Data supporting a saturation mutagenesis assay for Tat-driven transcription with the GigaAssay

Ronald Benjamin; Christopher J Giacoletto; Zachary T FitzHugh; Danielle Eames; Lindsay Buczek; Xiaogang Wu; Jacklyn Newsome; Mira V Han; Tony Pearson; Zhi Wei; Atoshi Banerjee; Lancer Brown; Liz J Valente; Shirley Shen; Hong-Wen Deng; Martin R Schiller

doi:10.1016/j.dib.2022.108641

Data supporting a saturation mutagenesis assay for Tat-driven transcription with the GigaAssay

Data Brief. 2022 Sep 28:45:108641. doi: 10.1016/j.dib.2022.108641. eCollection 2022 Dec.

Authors

Ronald Benjamin¹, Christopher J Giacoletto^{1

2

3}, Zachary T FitzHugh¹, Danielle Eames¹, Lindsay Buczek¹, Xiaogang Wu¹, Jacklyn Newsome¹, Mira V Han^{1

2}, Tony Pearson^{2

3}, Zhi Wei⁴, Atoshi Banerjee¹, Lancer Brown³, Liz J Valente³, Shirley Shen¹, Hong-Wen Deng⁵, Martin R Schiller^{1

2

3}

Affiliations

¹ Nevada Institute of Personalized Medicine, University of Nevada Las Vegas, 4505 S. Maryland Parkway, Las Vegas, NV 89154-4004 USA.
² School of Life Sciences, University of Nevada Las Vegas, 4505 S. Maryland Parkway, Las Vegas, NV 89154-4004 USA.
³ Heligenics Inc., 833 Las Vegas Blvd. North, Suite B, Las Vegas, NV 89101, USA.
⁴ Department of Computer Science, New Jersey Institute of Technology, GITC 4214C, University Heights, Newark, NJ 07102 USA.
⁵ Center for Biomedical Informatics & Genomics Tulane University, 1440 Canal Street, Suite 1621, New Orleans, LA 70112 USA.

Abstract

The data in this article are associated with the research paper "GigaAssay - an adaptable high-throughput saturation mutagenesis assay" [1]. The raw data are sequence reads of HIV-1 Tat cDNA amplified from cellular genomic DNA in a new single-pot saturation mutagenesis assay designated the "GigaAssay". A bioinformatic pipeline and parameters used to analyze the data.

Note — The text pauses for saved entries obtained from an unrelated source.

import Mathlib

/-!
# `ChargedEnergyGap` — TWIN RIGIDITY: the two-system rigidity lemma and the wedge-crossing corollary of the {111} dihedral pair
# (cell `decomp-a2c`, lens 3, generation 57, node «TwinTree», part P-E(2/2); SUPPORT beneath (N𝄪) of part P-D `…Theorems.ChargedEnergyGapLocalTransfer`;
# companion P-E(1/2) `…Theorems.ChargedEnergyGapTwinTree` — the Σ3ⁿ edge lemma and tree theorem; the two files are independent)

WHAT THIS TYPES (memo g56 §2.2–2.3, critic row 1075 (iv): «the (L1) table and (L2) lemmas accepted as (N𝄪)'s proof architecture»).
By the edge lemma (companion file) coherent faces and stacking seams inside gross-free weighted matter are COMPLETE planes, and two
complete non-parallel {111} plane defects meet (dihedral `70.53° / 109.47°`, `cos = ±1/3`) in a junction line that is GROSS (census ask
GROSS-56), so the far weight vanishes within `ϱ/2 = 80` of it.  The metric consequences (N𝄪)'s bookkeeping uses are typed here over an
arbitrary real inner-product space — no lattice, no datum, no dial; the record `(ϱχ, Cχ) = (80, 10⁻⁵)` and the residual of record
(χCOST-56 / GROSS-56) are unchanged.
 * (G) Two planes through a point of their junction line, unit normals `u, v`, `⟪u,v⟫ = c`, `c² = 1/9`; offsets `α = ⟪u,y⟫`,
   `β = ⟪v,y⟫`; FOOT POINT `footPoint` on the line (`inner_left_footPoint`, `inner_right_footPoint`) with
   `(1 − c²)‖y − ℓ‖² = α² + β² − 2cαβ` (`norm_sub_footPoint_sq`) and `‖y − ℓ‖ ≤ ‖y‖` (`norm_sub_footPoint_le`).
   ★ RIGIDITY `two_system_rigidity(_abs)`: junction line `≥ R` away ⇒ `α² + β² − 2cαβ ≥ (8/9)R²`; the adversary's best case (acute
   wedge) `a² + b² + (2/3)ab ≥ (8/9)R²` with `a = |α|, b = |β|`, i.e. `√(a² + b² + 2ab/3) ≥ (2√2/3)·R` (`= 75.4` at `R = 80`); record
   numerics at `R = ϱχ = 80`: not both `a, b ≤ 46` (`record_rigidity_not_both_le`; symmetric threshold `80/√3 = 46.19`),
   `a ≤ 3 ⇒ b ≥ 74` (`record_rigidity_far_of_near`; sharp value `74.4`).
 * (W) ★★ WEDGE CROSSING `wedge_crossing_form` (algebra; SOS certificate in its docstring) / `wedge_crossing` (geometry): two points on
   opposite sides of BOTH planes, each `≥ R` from the junction line, are `≥ (2/√3)R` apart (`‖y₁ − y₂‖² ≥ (4/3)R²`); at `R = 80`:
   `≥ 92 = ϱχ + 12` (`record_wedge_crossing_92`; exact `160/√3 = 92.38`; cf. `record_proximity : (80+12)² ≤ 160²/3` of P-D).
HOW (N𝄪)'S PROOF CONSUMES IT (memo g57 §2).  (G) prices the corner / junction neighbourhoods: a site whose offsets from two
non-parallel complete faces are both small lies within `80` of their gross junction line, where `w = 0` (the `46 / 74` numerals of memo
g56 §2.2); (W) is the proximity lemma behind the window `ϱχ ≤ 89`: a segment of length `< 92` between weighted sites crosses only
mutually parallel faces, so the alive radius `ϱχ + 3` of one instance never reaches tree-distance-2 matter (`ϱχ + 3 + 9 ≤ 92`).

TAGS.  (G), (W): SUPPORT, PROVED (0 sorry; no `def … : Prop`, no instance, no axiom; axioms of `wedge_crossing` = {propext,
Classical.choice, Quot.sound}), beneath (N𝄪) `LocalSeamReductionW` [WEAKER than (Nˢ); UNDECIDED·ATTACKABLE-L].  PRIOR ART: elementary
Euclidean geometry of the {111} dihedral pair (classical); new is only the typing with the lineage's record numerals.
-/

namespace Summit.AtomisticToContinuum.Crystallization.Theorems.ChargedEnergyGapChartDial


section Rigidity

open scoped InnerProductSpace

variable {V : Type*} [NormedAddCommGroup V] [InnerProductSpace ℝ V]

/-- The FOOT of `y` on the junction line `u^⊥ ∩ v^⊥` of two planes through the origin with unit normals `u, v`,
`⟪u,v⟫ = c`, `c² ≠ 1`: `ℓ = y − λu − μv` with `λ = (α − cβ)/(1 − c²)`, `μ = (β − cα)/(1 − c²)`, `α = ⟪u,y⟫`, `β = ⟪v,y⟫`. -/
noncomputable def footPoint (u v y : V) (c : ℝ) : V :=
  y - ((⟪u, y⟫_ℝ - c * ⟪v, y⟫_ℝ) / (1 - c ^ 2)) • u - ((⟪v, y⟫_ℝ - c * ⟪u, y⟫_ℝ) / (1 - c ^ 2)) • v

/-- The foot lies on the first plane … -/
theorem inner_left_footPoint (u v y : V) (hu : ‖u‖ = 1) {c : ℝ} (hc : ⟪u, v⟫_ℝ = c) (hc1 : c ^ 2 ≠ 1) :
    ⟪u, footPoint u v y c⟫_ℝ = 0 := by
  have huu : ⟪u, u⟫_ℝ = 1 := by rw [real_inner_self_eq_norm_sq, hu, one_pow]
  have hD : (1 - c ^ 2) ≠ 0 := sub_ne_zero.2 (Ne.symm hc1)
  simp only [footPoint, inner_sub_right, real_inner_smul_right, huu, hc]
  field_simp
  ring

/-- … and on the second plane, i.e. on the junction line. -/
theorem inner_right_footPoint (u v y : V) (hv : ‖v‖ = 1) {c : ℝ} (hc : ⟪u, v⟫_ℝ = c) (hc1 : c ^ 2 ≠ 1) :
    ⟪v, footPoint u v y c⟫_ℝ = 0 := by
  have hvv : ⟪v, v⟫_ℝ = 1 := by rw [real_inner_self_eq_norm_sq, hv, one_pow]
  have hvu : ⟪v, u⟫_ℝ = c := by rw [real_inner_comm]; exact hc
  have hD : (1 - c ^ 2) ≠ 0 := sub_ne_zero.2 (Ne.symm hc1)
  simp only [footPoint, inner_sub_right, real_inner_smul_right, hvv, hvu]
  field_simp
  ring

/-- DISTANCE TO THE JUNCTION LINE in plane offsets: `(1 − c²)·‖y − ℓ‖² = α² + β² − 2cαβ`. -/
theorem norm_sub_footPoint_sq (u v y : V) (hu : ‖u‖ = 1) (hv : ‖v‖ = 1) {c : ℝ} (hc : ⟪u, v⟫_ℝ = c)
    (hc1 : c ^ 2 ≠ 1) :
    (1 - c ^ 2) * ‖y - footPoint u v y c‖ ^ 2
      = ⟪u, y⟫_ℝ ^ 2 + ⟪v, y⟫_ℝ ^ 2 - 2 * c * ⟪u, y⟫_ℝ * ⟪v, y⟫_ℝ := by
  have huu : ⟪u, u⟫_ℝ = 1 := by rw [real_inner_self_eq_norm_sq, hu, one_pow]
  have hvv : ⟪v, v⟫_ℝ = 1 := by rw [real_inner_self_eq_norm_sq, hv, one_pow]
  have hvu : ⟪v, u⟫_ℝ = c := by rw [real_inner_comm]; exact hc
  have hD : (1 - c ^ 2) ≠ 0 := sub_ne_zero.2 (Ne.symm hc1)
  have hy : y - footPoint u v y c
      = ((⟪u, y⟫_ℝ - c * ⟪v, y⟫_ℝ) / (1 - c ^ 2)) • u + ((⟪v, y⟫_ℝ - c * ⟪u, y⟫_ℝ) / (1 - c ^ 2)) • v := by
    simp only [footPoint]
    abel
  rw [hy, ← real_inner_self_eq_norm_sq]
  simp only [inner_add_left, inner_add_right, real_inner_smul_left, real_inner_smul_right, huu, hvv, hc, hvu]
  field_simp
  ring

/-- The foot is the nearest point of the affine plane `y + span(u,v)` to the origin side: `‖y − ℓ‖ ≤ ‖y‖`
(Pythagoras, `y − ℓ ⊥ ℓ`). -/
theorem norm_sub_footPoint_le (u v y : V) (hu : ‖u‖ = 1) (hv : ‖v‖ = 1) {c : ℝ} (hc : ⟪u, v⟫_ℝ = c)
    (hc1 : c ^ 2 ≠ 1) : ‖y - footPoint u v y c‖ ^ 2 ≤ ‖y‖ ^ 2 := by
  have h0u := inner_left_footPoint u v y hu hc hc1
  have h0v := inner_right_footPoint u v y hv hc hc1
  have hy : y - footPoint u v y c
      = ((⟪u, y⟫_ℝ - c * ⟪v, y⟫_ℝ) / (1 - c ^ 2)) • u + ((⟪v, y⟫_ℝ - c * ⟪u, y⟫_ℝ) / (1 - c ^ 2)) • v := by
    simp only [footPoint]
    abel
  have horth : ⟪y - footPoint u v y c, footPoint u v y c⟫_ℝ = 0 := by
    rw [hy, inner_add_left, real_inner_smul_left, real_inner_smul_left, h0u, h0v, mul_zero, mul_zero, add_zero]
  calc ‖y - footPoint u v y c‖ ^ 2
      ≤ ‖y - footPoint u v y c‖ ^ 2 + 2 * ⟪y - footPoint u v y c, footPoint u v y c⟫_ℝ
          + ‖footPoint u v y c‖ ^ 2 := by rw [horth]; nlinarith [norm_nonneg (footPoint u v y c)]
    _ = ‖(y - footPoint u v y c) + footPoint u v y c‖ ^ 2 := (norm_add_sq_real _ _).symm
    _ = ‖y‖ ^ 2 := by rw [sub_add_cancel]

/-- ★ TWO-SYSTEM RIGIDITY (g56 MEMO §2.2, typed). Two planes with unit normals `u, v` at the `{111}` dihedral angle
(`⟪u,v⟫ = c`, `c² = 1/9`: `70.53°` or `109.47°`); if every point of their junction line is at distance `≥ R` from `y`
then the plane offsets `α = ⟪u,y⟫, β = ⟪v,y⟫` satisfy `α² + β² − 2cαβ ≥ (8/9)·R²`. -/
theorem two_system_rigidity (u v y : V) (hu : ‖u‖ = 1) (hv : ‖v‖ = 1) {c : ℝ} (hc : ⟪u, v⟫_ℝ = c)
    (hc2 : c ^ 2 = 1 / 9) {R : ℝ} (hR : 0 ≤ R)
    (hfar : ∀ z : V, ⟪u, z⟫_ℝ = 0 → ⟪v, z⟫_ℝ = 0 → R ≤ ‖y - z‖) :
    (8 / 9 : ℝ) * R ^ 2 ≤ ⟪u, y⟫_ℝ ^ 2 + ⟪v, y⟫_ℝ ^ 2 - 2 * c * ⟪u, y⟫_ℝ * ⟪v, y⟫_ℝ := by
  have hc1 : c ^ 2 ≠ 1 := by rw [hc2]; norm_num
  have hle := hfar _ (inner_left_footPoint u v y hu hc hc1) (inner_right_footPoint u v y hv hc hc1)
  have hsq : R ^ 2 ≤ ‖y - footPoint u v y c‖ ^ 2 := pow_le_pow_left₀ hR hle 2
  have hid := norm_sub_footPoint_sq u v y hu hv hc hc1
  rw [hc2] at hid
  linarith

/-- The adversary's best case (acute wedge, `cos φ = 1/3`): with `a = |α|`, `b = |β|` the rigidity inequality reads
`a² + b² + (2/3)ab ≥ (8/9)R²`, i.e. `√(a² + b² + 2ab/3) ≥ (2√2/3)·R` (`= 75.4` at `R = 80`). -/
theorem two_system_rigidity_abs (u v y : V) (hu : ‖u‖ = 1) (hv : ‖v‖ = 1) {c : ℝ} (hc : ⟪u, v⟫_ℝ = c)
    (hc2 : c ^ 2 = 1 / 9) {R : ℝ} (hR : 0 ≤ R)
    (hfar : ∀ z : V, ⟪u, z⟫_ℝ = 0 → ⟪v, z⟫_ℝ = 0 → R ≤ ‖y - z‖) :
    (8 / 9 : ℝ) * R ^ 2 ≤ |⟪u, y⟫_ℝ| ^ 2 + |⟪v, y⟫_ℝ| ^ 2 + (2 / 3) * |⟪u, y⟫_ℝ| * |⟪v, y⟫_ℝ| := by
  have h := two_system_rigidity u v y hu hv hc hc2 hR hfar
  have hcabs : |c| = 1 / 3 := by
    have h9 : |c| ^ 2 = (1 / 3) ^ 2 := by rw [sq_abs, hc2]; norm_num
    exact (pow_left_inj₀ (abs_nonneg c) (by norm_num) two_ne_zero).1 h9
  have hprod : -(2 * c * ⟪u, y⟫_ℝ * ⟪v, y⟫_ℝ) ≤ (2 / 3) * |⟪u, y⟫_ℝ| * |⟪v, y⟫_ℝ| := by
    have habs : |2 * c * ⟪u, y⟫_ℝ * ⟪v, y⟫_ℝ| = (2 / 3) * |⟪u, y⟫_ℝ| * |⟪v, y⟫_ℝ| := by
      rw [abs_mul, abs_mul, abs_mul, hcabs]
      norm_num
    exact habs ▸ neg_le_abs _
  rw [sq_abs, sq_abs]
  linarith

/-- RECORD NUMERICS at `R = ϱχ = 80` (g56 MEMO §2.2): not both offsets `≤ 46` (`(8/3)·46² = 5642.7 < 5688.9 = (8/9)·80²`;
the symmetric threshold is `80/√3 = 46.19`) … -/
theorem record_rigidity_not_both_le {a b : ℝ} (ha : 0 ≤ a) (hb : 0 ≤ b)
    (h : (8 / 9 : ℝ) * 80 ^ 2 ≤ a ^ 2 + b ^ 2 + (2 / 3) * a * b) : ¬ (a ≤ 46 ∧ b ≤ 46) := by
  rintro ⟨ha', hb'⟩
  nlinarith [mul_le_mul ha' hb' hb (by norm_num : (0:ℝ) ≤ 46), mul_le_mul ha' ha' ha (by norm_num : (0:ℝ) ≤ 46),
    mul_le_mul hb' hb' hb (by norm_num : (0:ℝ) ≤ 46)]

/-- … and a site within `3` of one plane is `≥ 74` from the other (`9 + 74² + 2·74 = 5633 < 5688.9`). -/
theorem record_rigidity_far_of_near {a b : ℝ} (ha : 0 ≤ a) (hb : 0 ≤ b)
    (h : (8 / 9 : ℝ) * 80 ^ 2 ≤ a ^ 2 + b ^ 2 + (2 / 3) * a * b) (ha3 : a ≤ 3) : 74 ≤ b := by
  by_contra hlt
  push Not at hlt
  nlinarith [mul_le_mul ha3 hlt.le hb (by norm_num : (0:ℝ) ≤ 3), mul_le_mul ha3 ha3 ha (by norm_num : (0:ℝ) ≤ 3),
    mul_self_lt_mul_self hb hlt]

/-- ★ WEDGE-CROSSING, algebraic core (g56 MEMO §2.3, typed). If two points lie on opposite sides of BOTH planes
(`α₁α₂ ≤ 0`, `β₁β₂ ≤ 0`) and each satisfies the rigidity inequality with radius `R`, then their DIFFERENCE satisfies it
with `(32/27)R²` in place of `(8/9)R²`.  Certificate: `F − (32/27)R² = (2/3)(T₁ − (8/9)R²) + (2/3)(T₂ − (8/9)R²) +
(2/9)(Δα − 3cΔβ)² + (1/9)(Σα + 3cΣβ)² − (16/9)α₁α₂ − (16/9)β₁β₂`. -/
theorem wedge_crossing_form {c α₁ β₁ α₂ β₂ R : ℝ} (hc2 : c ^ 2 = 1 / 9)
    (h₁ : (8 / 9 : ℝ) * R ^ 2 ≤ α₁ ^ 2 + β₁ ^ 2 - 2 * c * α₁ * β₁)
    (h₂ : (8 / 9 : ℝ) * R ^ 2 ≤ α₂ ^ 2 + β₂ ^ 2 - 2 * c * α₂ * β₂)
    (hα : α₁ * α₂ ≤ 0) (hβ : β₁ * β₂ ≤ 0) :
    (32 / 27 : ℝ) * R ^ 2 ≤ (α₁ - α₂) ^ 2 + (β₁ - β₂) ^ 2 - 2 * c * (α₁ - α₂) * (β₁ - β₂) := by
  have hc : c = 1 / 3 ∨ c = -(1 / 3) := by
    have h0 : (c - 1 / 3) * (c + 1 / 3) = 0 := by ring_nf; linarith
    rcases mul_eq_zero.1 h0 with h | h
    · exact Or.inl (by linarith)
    · exact Or.inr (by linarith)
  rcases hc with rfl | rfl
  · nlinarith [sq_nonneg (α₁ - α₂ - (β₁ - β₂)), sq_nonneg (α₁ + α₂ + (β₁ + β₂))]
  · nlinarith [sq_nonneg (α₁ - α₂ + (β₁ - β₂)), sq_nonneg (α₁ + α₂ - (β₁ + β₂))]

/-- ★★ WEDGE-CROSSING (geometric). Two points on opposite sides of both planes of a `{111}`-dihedral pair, each at
distance `≥ R` from the junction line, are at distance `≥ (2/√3)·R` from each other: `‖y₁ − y₂‖² ≥ (4/3)R²`
(`= 92.38²` at `R = 80`; a segment shorter than that between two such points crosses only parallel planes). -/
theorem wedge_crossing (u v y₁ y₂ : V) (hu : ‖u‖ = 1) (hv : ‖v‖ = 1) {c : ℝ} (hc : ⟪u, v⟫_ℝ = c)
    (hc2 : c ^ 2 = 1 / 9) {R : ℝ} (hR : 0 ≤ R)
    (h₁ : ∀ z : V, ⟪u, z⟫_ℝ = 0 → ⟪v, z⟫_ℝ = 0 → R ≤ ‖y₁ - z‖)
    (h₂ : ∀ z : V, ⟪u, z⟫_ℝ = 0 → ⟪v, z⟫_ℝ = 0 → R ≤ ‖y₂ - z‖)
    (hα : ⟪u, y₁⟫_ℝ * ⟪u, y₂⟫_ℝ ≤ 0) (hβ : ⟪v, y₁⟫_ℝ * ⟪v, y₂⟫_ℝ ≤ 0) :
    (4 / 3 : ℝ) * R ^ 2 ≤ ‖y₁ - y₂‖ ^ 2 := by
  have hc1 : c ^ 2 ≠ 1 := by rw [hc2]; norm_num
  have t₁ := two_system_rigidity u v y₁ hu hv hc hc2 hR h₁
  have t₂ := two_system_rigidity u v y₂ hu hv hc hc2 hR h₂
  have hw := wedge_crossing_form hc2 t₁ t₂ hα hβ
  have hid := norm_sub_footPoint_sq u v (y₁ - y₂) hu hv hc hc1
  have hle := norm_sub_footPoint_le u v (y₁ - y₂) hu hv hc hc1
  rw [inner_sub_right, inner_sub_right, hc2] at hid
  nlinarith [hid, hle, hw]

/-- RECORD NUMERIC at `R = ϱχ = 80`: wedge-crossing points are `≥ 92` apart (`92² = 8464 ≤ 8533.3 = (4/3)·80²`), the
`92 = ϱχ + 12` of g56 `record_proximity`. -/
theorem record_wedge_crossing_92 {d : ℝ} (hd : 0 ≤ d) (h : (4 / 3 : ℝ) * 80 ^ 2 ≤ d ^ 2) : 92 ≤ d := by
  nlinarith

end Rigidity

end Summit.AtomisticToContinuum.Crystallization.Theorems.ChargedEnergyGapChartDial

Raw, processed, analyzed, and filtered data are reported. The data is processed to calculate the Tat-driven transcription activity for cells with each possible single amino acid substitution in Tat. This data can be reused to interpret Tat intermolecular interactions and HIV latency. This is one of the largest and most complete datasets regarding the impact of amino acid substitutions within a single protein on a molecular function.

Keywords: High-throughput assay; Intragenic epistasis; Loss of Function (LOF); Protein structure; Saturation mutagenesis; Tat; Transcription.